__DATA IN THIS EXERCISE__
/-
Copyright: cell `pub-ymgap` (HUMAN RULING D-0062), Track A of `YM-PLAN.md`, DAG node N20 (= NE7b); R134 seat `pub-ymgap-dag-n20-d`
(strategy s3 «alternative currency», generation 5), module 7.  Released under the licence of the surrounding project.
-/
import Summits.QuantumFields.YangMills.Theorems.BalabanUVNodesN20LCSAvgExpMoment
import Summits.QuantumFields.YangMills.Theorems.BalabanUVNodesN20LCSAvgTransfer
import HarnessLib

__EXERCISE__
Reproduce every entry shown above, precisely as it stands.

__WRITTEN RESPONSE__
/-
Copyright: cell `pub-ymgap` (HUMAN RULING D-0062), Track A of `YM-PLAN.md`, DAG node N20 (= NE7b); R134 seat `pub-ymgap-dag-n20-d`
(strategy s3 «alternative currency», generation 5), module 7.  Released under the licence of the surrounding project.
-/
import Summits.QuantumFields.YangMills.Theorems.BalabanUVNodesN20LCSAvgExpMoment
import Summits.QuantumFields.YangMills.Theorems.BalabanUVNodesN20LCSAvgTransfer
import HarnessLib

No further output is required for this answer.